▶ DIRECTIONS:
Write out the stretch of lines below that begins at the line with "H. Iwaniec, Acta" and ends at the line with "Mertens evaluation -/", including both, exactly as given and nothing more.

▶ WORKING DATA:
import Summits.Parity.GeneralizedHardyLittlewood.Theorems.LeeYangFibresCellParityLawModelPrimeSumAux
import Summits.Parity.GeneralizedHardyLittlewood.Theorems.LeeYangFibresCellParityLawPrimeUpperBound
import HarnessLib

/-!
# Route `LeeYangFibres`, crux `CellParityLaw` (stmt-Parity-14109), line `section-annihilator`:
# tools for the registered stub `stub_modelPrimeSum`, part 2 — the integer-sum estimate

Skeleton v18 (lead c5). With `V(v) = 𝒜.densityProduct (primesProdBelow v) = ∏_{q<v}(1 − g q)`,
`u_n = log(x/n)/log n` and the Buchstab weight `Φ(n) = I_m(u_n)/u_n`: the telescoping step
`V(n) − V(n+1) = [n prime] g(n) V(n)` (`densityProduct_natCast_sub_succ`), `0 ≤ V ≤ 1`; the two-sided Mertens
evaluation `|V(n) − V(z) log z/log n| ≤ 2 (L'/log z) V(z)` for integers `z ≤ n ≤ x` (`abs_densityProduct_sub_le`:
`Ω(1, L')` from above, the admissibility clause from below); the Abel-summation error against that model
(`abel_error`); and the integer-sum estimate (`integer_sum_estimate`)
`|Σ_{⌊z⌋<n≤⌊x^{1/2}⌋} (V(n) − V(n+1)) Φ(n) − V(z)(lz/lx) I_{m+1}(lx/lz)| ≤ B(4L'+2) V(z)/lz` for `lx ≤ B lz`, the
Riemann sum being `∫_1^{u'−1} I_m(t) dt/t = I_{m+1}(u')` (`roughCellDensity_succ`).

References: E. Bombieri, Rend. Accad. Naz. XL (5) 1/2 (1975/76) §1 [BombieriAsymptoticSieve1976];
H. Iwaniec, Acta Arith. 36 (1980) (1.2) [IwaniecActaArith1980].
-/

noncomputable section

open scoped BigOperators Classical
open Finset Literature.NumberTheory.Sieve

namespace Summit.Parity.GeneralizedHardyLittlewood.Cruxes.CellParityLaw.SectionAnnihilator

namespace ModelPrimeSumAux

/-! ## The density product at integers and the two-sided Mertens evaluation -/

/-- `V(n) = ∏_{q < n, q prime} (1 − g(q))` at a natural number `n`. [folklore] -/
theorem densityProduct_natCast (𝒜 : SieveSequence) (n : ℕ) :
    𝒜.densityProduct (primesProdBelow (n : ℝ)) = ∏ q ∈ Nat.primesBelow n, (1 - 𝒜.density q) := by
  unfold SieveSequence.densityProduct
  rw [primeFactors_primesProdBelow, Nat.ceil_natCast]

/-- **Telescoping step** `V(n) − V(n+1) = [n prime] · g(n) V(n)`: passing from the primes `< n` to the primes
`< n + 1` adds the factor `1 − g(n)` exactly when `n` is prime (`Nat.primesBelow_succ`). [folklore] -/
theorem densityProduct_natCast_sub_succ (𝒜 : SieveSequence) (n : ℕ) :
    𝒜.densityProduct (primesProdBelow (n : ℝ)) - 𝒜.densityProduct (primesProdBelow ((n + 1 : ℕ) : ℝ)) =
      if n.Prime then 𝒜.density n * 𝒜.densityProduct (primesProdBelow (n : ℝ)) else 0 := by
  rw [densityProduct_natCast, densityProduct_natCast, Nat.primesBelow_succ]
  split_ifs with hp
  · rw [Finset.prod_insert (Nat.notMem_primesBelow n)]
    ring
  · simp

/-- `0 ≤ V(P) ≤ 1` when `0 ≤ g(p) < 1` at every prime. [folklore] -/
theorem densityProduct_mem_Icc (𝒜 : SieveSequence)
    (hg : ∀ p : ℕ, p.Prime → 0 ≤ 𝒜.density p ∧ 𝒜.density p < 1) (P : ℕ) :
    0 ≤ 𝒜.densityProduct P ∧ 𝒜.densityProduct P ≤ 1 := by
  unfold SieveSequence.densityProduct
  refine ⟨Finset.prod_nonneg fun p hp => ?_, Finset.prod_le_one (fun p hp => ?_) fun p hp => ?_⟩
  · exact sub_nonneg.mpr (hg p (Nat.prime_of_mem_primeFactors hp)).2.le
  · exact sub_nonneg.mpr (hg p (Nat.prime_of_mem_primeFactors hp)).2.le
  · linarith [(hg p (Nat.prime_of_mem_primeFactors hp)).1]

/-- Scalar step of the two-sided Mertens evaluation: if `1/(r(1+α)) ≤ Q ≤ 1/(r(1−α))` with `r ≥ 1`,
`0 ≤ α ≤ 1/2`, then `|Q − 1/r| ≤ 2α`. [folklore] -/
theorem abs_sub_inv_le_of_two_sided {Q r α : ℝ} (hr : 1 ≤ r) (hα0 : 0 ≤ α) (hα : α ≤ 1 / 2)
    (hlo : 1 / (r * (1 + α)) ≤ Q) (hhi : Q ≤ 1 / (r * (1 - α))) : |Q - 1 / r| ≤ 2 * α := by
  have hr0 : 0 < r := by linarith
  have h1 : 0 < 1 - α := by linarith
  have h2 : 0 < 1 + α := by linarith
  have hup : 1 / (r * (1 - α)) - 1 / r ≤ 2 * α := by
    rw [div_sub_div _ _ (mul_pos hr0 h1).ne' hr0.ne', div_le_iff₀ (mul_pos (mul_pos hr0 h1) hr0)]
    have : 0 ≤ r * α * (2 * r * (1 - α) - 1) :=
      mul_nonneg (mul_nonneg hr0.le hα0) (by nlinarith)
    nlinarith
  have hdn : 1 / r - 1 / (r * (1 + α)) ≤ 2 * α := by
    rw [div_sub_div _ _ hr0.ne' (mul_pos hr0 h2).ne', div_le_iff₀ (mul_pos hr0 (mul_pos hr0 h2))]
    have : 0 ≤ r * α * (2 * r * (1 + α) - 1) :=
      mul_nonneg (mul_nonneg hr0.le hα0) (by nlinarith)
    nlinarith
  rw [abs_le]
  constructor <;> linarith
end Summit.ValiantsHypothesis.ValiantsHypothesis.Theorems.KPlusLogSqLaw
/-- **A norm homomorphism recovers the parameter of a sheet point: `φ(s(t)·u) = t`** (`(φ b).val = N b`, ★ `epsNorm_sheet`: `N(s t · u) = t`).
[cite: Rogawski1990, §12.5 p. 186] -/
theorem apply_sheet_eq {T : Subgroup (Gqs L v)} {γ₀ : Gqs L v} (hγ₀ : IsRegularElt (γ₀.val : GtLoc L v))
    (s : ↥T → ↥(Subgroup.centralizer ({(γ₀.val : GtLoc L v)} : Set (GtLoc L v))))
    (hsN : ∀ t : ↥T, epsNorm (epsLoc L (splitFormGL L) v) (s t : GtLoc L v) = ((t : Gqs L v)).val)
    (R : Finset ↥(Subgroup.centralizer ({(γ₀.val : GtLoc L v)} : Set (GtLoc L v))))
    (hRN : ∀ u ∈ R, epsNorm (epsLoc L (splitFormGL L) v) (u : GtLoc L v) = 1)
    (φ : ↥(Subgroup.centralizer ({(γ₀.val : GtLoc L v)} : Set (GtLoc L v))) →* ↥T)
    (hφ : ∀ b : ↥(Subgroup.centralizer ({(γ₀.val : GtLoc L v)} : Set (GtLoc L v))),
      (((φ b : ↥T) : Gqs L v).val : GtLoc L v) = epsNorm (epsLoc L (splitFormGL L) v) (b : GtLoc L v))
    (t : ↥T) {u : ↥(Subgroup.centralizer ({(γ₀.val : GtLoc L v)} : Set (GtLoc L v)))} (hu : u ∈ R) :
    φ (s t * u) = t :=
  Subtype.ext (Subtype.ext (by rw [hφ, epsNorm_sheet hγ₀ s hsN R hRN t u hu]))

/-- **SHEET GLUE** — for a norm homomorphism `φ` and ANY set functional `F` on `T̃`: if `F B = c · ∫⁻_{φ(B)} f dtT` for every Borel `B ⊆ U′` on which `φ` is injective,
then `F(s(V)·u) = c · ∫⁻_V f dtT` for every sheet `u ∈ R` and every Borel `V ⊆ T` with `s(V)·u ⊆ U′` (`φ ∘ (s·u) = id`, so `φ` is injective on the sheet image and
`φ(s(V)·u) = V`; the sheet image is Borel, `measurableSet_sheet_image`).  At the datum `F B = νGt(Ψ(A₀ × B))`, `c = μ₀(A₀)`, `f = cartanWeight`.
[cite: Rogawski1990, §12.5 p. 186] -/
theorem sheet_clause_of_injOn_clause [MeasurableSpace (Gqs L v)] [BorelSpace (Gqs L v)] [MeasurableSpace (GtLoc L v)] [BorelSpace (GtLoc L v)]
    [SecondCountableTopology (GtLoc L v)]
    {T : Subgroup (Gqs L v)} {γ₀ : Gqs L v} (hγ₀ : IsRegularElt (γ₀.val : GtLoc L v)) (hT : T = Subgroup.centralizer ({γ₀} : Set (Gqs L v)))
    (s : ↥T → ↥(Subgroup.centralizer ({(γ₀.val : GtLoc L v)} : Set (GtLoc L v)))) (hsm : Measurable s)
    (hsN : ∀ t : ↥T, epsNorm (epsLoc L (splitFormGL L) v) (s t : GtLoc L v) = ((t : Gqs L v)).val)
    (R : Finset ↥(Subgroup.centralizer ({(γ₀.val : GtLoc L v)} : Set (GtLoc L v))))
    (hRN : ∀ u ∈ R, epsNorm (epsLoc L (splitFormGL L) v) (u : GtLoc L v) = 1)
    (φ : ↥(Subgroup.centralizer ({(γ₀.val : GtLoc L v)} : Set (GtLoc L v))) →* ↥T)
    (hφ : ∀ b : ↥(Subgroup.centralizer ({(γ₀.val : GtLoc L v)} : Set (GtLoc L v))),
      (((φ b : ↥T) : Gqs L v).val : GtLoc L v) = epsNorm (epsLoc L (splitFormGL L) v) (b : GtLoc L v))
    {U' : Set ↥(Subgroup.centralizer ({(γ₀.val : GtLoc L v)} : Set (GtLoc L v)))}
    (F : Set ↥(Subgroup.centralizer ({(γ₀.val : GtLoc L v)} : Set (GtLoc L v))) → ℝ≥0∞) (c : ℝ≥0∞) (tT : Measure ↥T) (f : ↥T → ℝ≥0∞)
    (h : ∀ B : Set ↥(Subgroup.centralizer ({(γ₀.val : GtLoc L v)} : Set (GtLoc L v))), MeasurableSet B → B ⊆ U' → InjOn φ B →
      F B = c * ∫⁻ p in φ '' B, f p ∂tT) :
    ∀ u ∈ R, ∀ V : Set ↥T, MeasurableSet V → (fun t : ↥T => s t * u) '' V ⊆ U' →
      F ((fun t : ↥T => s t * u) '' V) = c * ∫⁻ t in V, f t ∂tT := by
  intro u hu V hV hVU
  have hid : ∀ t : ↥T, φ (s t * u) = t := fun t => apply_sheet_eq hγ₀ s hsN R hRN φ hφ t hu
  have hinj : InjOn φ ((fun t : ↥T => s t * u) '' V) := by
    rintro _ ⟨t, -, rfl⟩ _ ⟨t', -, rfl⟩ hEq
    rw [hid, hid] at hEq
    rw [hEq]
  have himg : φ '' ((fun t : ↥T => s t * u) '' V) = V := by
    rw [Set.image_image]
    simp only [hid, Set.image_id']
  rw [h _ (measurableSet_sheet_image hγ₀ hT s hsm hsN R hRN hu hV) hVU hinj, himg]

▶ SOLUTION TO THE EXERCISE:
H. Iwaniec, Acta Arith. 36 (1980) (1.2) [IwaniecActaArith1980].
-/

noncomputable section

open scoped BigOperators Classical
open Finset Literature.NumberTheory.Sieve

namespace Summit.Parity.GeneralizedHardyLittlewood.Cruxes.CellParityLaw.SectionAnnihilator

namespace ModelPrimeSumAux

/-! ## The density product at integers and the two-sided Mertens evaluation -/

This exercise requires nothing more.